> **ASSIGNED TASK**
I would like you to return all of the records exactly as they stand.

╭──

/-
Copyright: cell `pub-ymgap` (HUMAN RULING D-0062), Track A of `YM-PLAN.md`, DAG node N20 (= NE7b); R134 seat `pub-ymgap-dag-n20-d`
(strategy s3 «alternative currency», generation 7), module 12.  Released under the licence of the surrounding project.
-/
import Summits.QuantumFields.YangMills.Theorems.BalabanUVNodesN20ByValueLadder
import HarnessLib

/-!
# YM-DAG node N20 (= NE7b), strategy s3, THE FOURTH CURRENCY «BY VALUE» (module 12): THE MULTISCALE TILT — the exponential tilts of
# large-field carriers of Bałaban's iterated block averages `Ū^k` at ALL levels `k ≤ K` AT ONCE are dominated, pointwise, by ONE level-0
# plaquette-energy carrier (telescoping the one-step domination letter down the averaging tower), whence the JOINT multiscale exponential
# plaquette moment under the level-0 lattice Yang–Mills state — the input of module 13's product law WITHOUT the root

Track A of `YM-PLAN.md` (cell `pub-ymgap`, HUMAN RULING D-0062), node **N20** = spine estimate NE7b (`T4WeightBudget.RelWeightBound` — the cell
`pub-balaban`'s OWN estimate, NOT PRINTED in [Bałaban 1983–89], NOT PROVED).  Seat `pub-ymgap-dag-n20-d` (R134, s3), generation 7, module 12 (after
the fourth-currency package, modules 1–11: p496513 · p497227 · p498565 · p500598 · p501576 · p502557 · p504356 · p506747 · p508842 · p509498 ·
p510010).  Kernel theorems only: 0 `def`, 0 `sorry`, standard axioms; COUNT-NEUTRAL (`--supports` K3⁗ `SpineGivenEndpointR13Sep`,
stmt-QuantumFields-20292, `--as helper`).  Restate-immune (no statement of record is touched).

THE POINT.  Module 11 bounded the JOINT coarse large-field event of finitely many pinned levels `J` by INTERSECTING one-level Peierls bounds (an
intersection is at most the geometric mean of its members), which costs the `1∕#J`-th ROOT of every Peierls factor — in tilt language, the tilt of each
pinned level divided by the number of pinned levels.  The way out: do not intersect EVENTS, transport TILTS.  Generation 3's one-step SET letter
`N20LCSAvgExpMoment.sum_one_sub_reTr_plaqHol_avgFun_le` (`Σ_{p′∈Q}(1 − reTr Ū(∂p′)) ≤ A·M·Σ_{q∈⋃_{p′∈Q}R(p′)}(1 − reTr U(∂q))`, `A`, `M` functions of
`N`, `L`, `d` only) pushes the tilt of the top level one level down, where it is MERGED with that level's own tilt (`t′_K = t_K + A·M·t_{K+1}` on the
region `Y_K ∪ ⋃_{p′∈Y_{K+1}}R(p′)`); telescoping to level `0`, the whole multiscale tilt is dominated by ONE level-0 plaquette-energy carrier with tilt
`Σ_{k≤K}(A·M)^k·t_k` on a region of `≤ Σ_{k≤K} M^k·#Y_k` plaquettes.  Under the BUDGET `Σ_{k≤K}(A·M)^k·t_k ≤ 1∕12`, n20-c's rung 0
(`N20LCSAtRecordLevelZero.localExpMoment_gibbsMeasure`, the chessboard bound of the Wilson–Gibbs state, uniform in the volume and in `β ≥ 4N`) applies ONCE:
* §1 ★★ **`sum_levels_tilt_le_levelZero`** (POINTWISE TELESCOPING DOMINATION, any dimension, any `SU(N)`, standing range `K ≤ m + K_P`): for every
  level-indexed family `Y_k ⊆ Plaq P k` there is ONE level-0 region `Z`, `#Z ≤ Σ_{k≤K} M^k·#Y_k`, with
  `Σ_{k≤K} t_k·Σ_{p∈Y_k}(1 − reTr Ū^k(∂p)) ≤ (Σ_{k≤K}(A·M)^k·t_k)·Σ_{q∈Z}(1 − reTr U(∂q))` for ALL tilts `t ≥ 0` and ALL level-0 fields `U`.
* §2 `measurable_levelsTilt`, `levelsTilt_mem_Icc`, `integrable_exp_levelsTilt` (the multiscale tilt functional is measurable, with values in
  `[0, 2Σ_k t_k #Y_k]`, its exponential integrable under the level-0 state); ★★ **`jointExpMoment_levels`** (THE JOINT MULTISCALE EXPONENTIAL PLAQUETTE
  MOMENT, `d = 4`): there are `G > 0`, `V ≥ 1`, `C ≥ 0` (functions of `N`, `L`: `G = A·M`, `V = M`, `C` = the rung-0 constant) with
  `∫ exp(β·Σ_{k≤K} t_k Σ_{p∈Y_k}(1 − reTr Ū^k(∂p))) dμ_β ≤ exp(C·(Σ_k G^k t_k)·(Σ_k V^k #Y_k))` for every `β ≥ 4N`, every family `Y` and every
  tilt `t ≥ 0` in the budget `Σ_{k≤K} G^k·t_k ≤ 1∕12` — module 8's two-level joint moment (Cauchy–Schwarz, halved tilts) for ANY set of levels, no halving.
WHAT THIS SHOWS (honest).  The product STRUCTURE of the multiscale cells-Peierls bound (MSP) displayed in module 11 §3 is ELEMENTARY by value (module 13
draws it): `exp` is multiplicative and it is the tilts, not the events, that are transported — generation 6's caution «a coarse large plaquette does not
force fine plaquettes above threshold» is true and is not used (no fine plaquette is ever claimed large).  The located wall of NE7b in the fourth currency
is therefore EXACTLY the LEVEL-UNIFORMITY of the letters (`G`, `V` growing geometrically here: the crude domination letter is a worst-case bound with no
cancellation inside the block averages) — Bałaban's inductive small-field analysis, print's KIND [Balaban1989LargeFieldII] (1.79) p. 383 — and NOT a
statement about independence of large-field events across scales.

HONEST FRAMING.  Count-neutral kernel theorems with LETTER-BASED, LEVEL-DEPENDENT constants; nothing is uniform along a renewal chain.  Nothing of Bałaban's
is asserted; NE7b NOT PRINTED ∕ NOT PROVED; the (α)-instance 0∕1; N20 NOT discharged (typed 28∕28, discharged count untouched); one finite four-torus
programme at fixed `ε` — NOT ℝ⁴, NOT infinite volume, NOT OS, NOT a mass gap, NOT Clay.  References (LOCATORS only; no decl carries a cite tag):
T. Bałaban, CMP **98** (1985) 17–51 [Balaban1985Averaging] (Prop. 1 (51) p. 26); CMP **109** (1987) 249–301 [Balaban1987RG1] ((0.4), (0.11) p. 253);
CMP **122** (1989) 175–202 [Balaban1989LargeFieldI] ((0.1) p. 175, (0.3)–(0.5) pp. 176–177); CMP **122** (1989) 355–392 [Balaban1989LargeFieldII]
((1.79) p. 383).
-/

set_option autoImplicit false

╰──

> **ANSWER SECTION**
/-
Copyright: cell `pub-ymgap` (HUMAN RULING D-0062), Track A of `YM-PLAN.md`, DAG node N20 (= NE7b); R134 seat `pub-ymgap-dag-n20-d`
(strategy s3 «alternative currency», generation 7), module 12.  Released under the licence of the surrounding project.
-/
import Summits.QuantumFields.YangMills.Theorems.BalabanUVNodesN20ByValueLadder
import HarnessLib

/-!
# YM-DAG node N20 (= NE7b), strategy s3, THE FOURTH CURRENCY «BY VALUE» (module 12): THE MULTISCALE TILT — the exponential tilts of
# large-field carriers of Bałaban's iterated block averages `Ū^k` at ALL levels `k ≤ K` AT ONCE are dominated, pointwise, by ONE level-0
# plaquette-energy carrier (telescoping the one-step domination letter down the averaging tower), whence the JOINT multiscale exponential
# plaquette moment under the level-0 lattice Yang–Mills state — the input of module 13's product law WITHOUT the root

Track A of `YM-PLAN.md` (cell `pub-ymgap`, HUMAN RULING D-0062), node **N20** = spine estimate NE7b (`T4WeightBudget.RelWeightBound` — the cell
`pub-balaban`'s OWN estimate, NOT PRINTED in [Bałaban 1983–89], NOT PROVED).  Seat `pub-ymgap-dag-n20-d` (R134, s3), generation 7, module 12 (after
the fourth-currency package, modules 1–11: p496513 · p497227 · p498565 · p500598 · p501576 · p502557 · p504356 · p506747 · p508842 · p509498 ·
p510010).  Kernel theorems only: 0 `def`, 0 `sorry`, standard axioms; COUNT-NEUTRAL (`--supports` K3⁗ `SpineGivenEndpointR13Sep`,
stmt-QuantumFields-20292, `--as helper`).  Restate-immune (no statement of record is touched).

THE POINT.  Module 11 bounded the JOINT coarse large-field event of finitely many pinned levels `J` by INTERSECTING one-level Peierls bounds (an
intersection is at most the geometric mean of its members), which costs the `1∕#J`-th ROOT of every Peierls factor — in tilt language, the tilt of each
pinned level divided by the number of pinned levels.  The way out: do not intersect EVENTS, transport TILTS.  Generation 3's one-step SET letter
`N20LCSAvgExpMoment.sum_one_sub_reTr_plaqHol_avgFun_le` (`Σ_{p′∈Q}(1 − reTr Ū(∂p′)) ≤ A·M·Σ_{q∈⋃_{p′∈Q}R(p′)}(1 − reTr U(∂q))`, `A`, `M` functions of
`N`, `L`, `d` only) pushes the tilt of the top level one level down, where it is MERGED with that level's own tilt (`t′_K = t_K + A·M·t_{K+1}` on the
region `Y_K ∪ ⋃_{p′∈Y_{K+1}}R(p′)`); telescoping to level `0`, the whole multiscale tilt is dominated by ONE level-0 plaquette-energy carrier with tilt
`Σ_{k≤K}(A·M)^k·t_k` on a region of `≤ Σ_{k≤K} M^k·#Y_k` plaquettes.  Under the BUDGET `Σ_{k≤K}(A·M)^k·t_k ≤ 1∕12`, n20-c's rung 0
(`N20LCSAtRecordLevelZero.localExpMoment_gibbsMeasure`, the chessboard bound of the Wilson–Gibbs state, uniform in the volume and in `β ≥ 4N`) applies ONCE:
* §1 ★★ **`sum_levels_tilt_le_levelZero`** (POINTWISE TELESCOPING DOMINATION, any dimension, any `SU(N)`, standing range `K ≤ m + K_P`): for every
  level-indexed family `Y_k ⊆ Plaq P k` there is ONE level-0 region `Z`, `#Z ≤ Σ_{k≤K} M^k·#Y_k`, with
  `Σ_{k≤K} t_k·Σ_{p∈Y_k}(1 − reTr Ū^k(∂p)) ≤ (Σ_{k≤K}(A·M)^k·t_k)·Σ_{q∈Z}(1 − reTr U(∂q))` for ALL tilts `t ≥ 0` and ALL level-0 fields `U`.
* §2 `measurable_levelsTilt`, `levelsTilt_mem_Icc`, `integrable_exp_levelsTilt` (the multiscale tilt functional is measurable, with values in
  `[0, 2Σ_k t_k #Y_k]`, its exponential integrable under the level-0 state); ★★ **`jointExpMoment_levels`** (THE JOINT MULTISCALE EXPONENTIAL PLAQUETTE
  MOMENT, `d = 4`): there are `G > 0`, `V ≥ 1`, `C ≥ 0` (functions of `N`, `L`: `G = A·M`, `V = M`, `C` = the rung-0 constant) with
  `∫ exp(β·Σ_{k≤K} t_k Σ_{p∈Y_k}(1 − reTr Ū^k(∂p))) dμ_β ≤ exp(C·(Σ_k G^k t_k)·(Σ_k V^k #Y_k))` for every `β ≥ 4N`, every family `Y` and every
  tilt `t ≥ 0` in the budget `Σ_{k≤K} G^k·t_k ≤ 1∕12` — module 8's two-level joint moment (Cauchy–Schwarz, halved tilts) for ANY set of levels, no halving.
WHAT THIS SHOWS (honest).  The product STRUCTURE of the multiscale cells-Peierls bound (MSP) displayed in module 11 §3 is ELEMENTARY by value (module 13
draws it): `exp` is multiplicative and it is the tilts, not the events, that are transported — generation 6's caution «a coarse large plaquette does not
force fine plaquettes above threshold» is true and is not used (no fine plaquette is ever claimed large).  The located wall of NE7b in the fourth currency
is therefore EXACTLY the LEVEL-UNIFORMITY of the letters (`G`, `V` growing geometrically here: the crude domination letter is a worst-case bound with no
cancellation inside the block averages) — Bałaban's inductive small-field analysis, print's KIND [Balaban1989LargeFieldII] (1.79) p. 383 — and NOT a
statement about independence of large-field events across scales.

HONEST FRAMING.  Count-neutral kernel theorems with LETTER-BASED, LEVEL-DEPENDENT constants; nothing is uniform along a renewal chain.  Nothing of Bałaban's
is asserted; NE7b NOT PRINTED ∕ NOT PROVED; the (α)-instance 0∕1; N20 NOT discharged (typed 28∕28, discharged count untouched); one finite four-torus
programme at fixed `ε` — NOT ℝ⁴, NOT infinite volume, NOT OS, NOT a mass gap, NOT Clay.  References (LOCATORS only; no decl carries a cite tag):
T. Bałaban, CMP **98** (1985) 17–51 [Balaban1985Averaging] (Prop. 1 (51) p. 26); CMP **109** (1987) 249–301 [Balaban1987RG1] ((0.4), (0.11) p. 253);
CMP **122** (1989) 175–202 [Balaban1989LargeFieldI] ((0.1) p. 175, (0.3)–(0.5) pp. 176–177); CMP **122** (1989) 355–392 [Balaban1989LargeFieldII]
((1.79) p. 383).
-/

set_option autoImplicit false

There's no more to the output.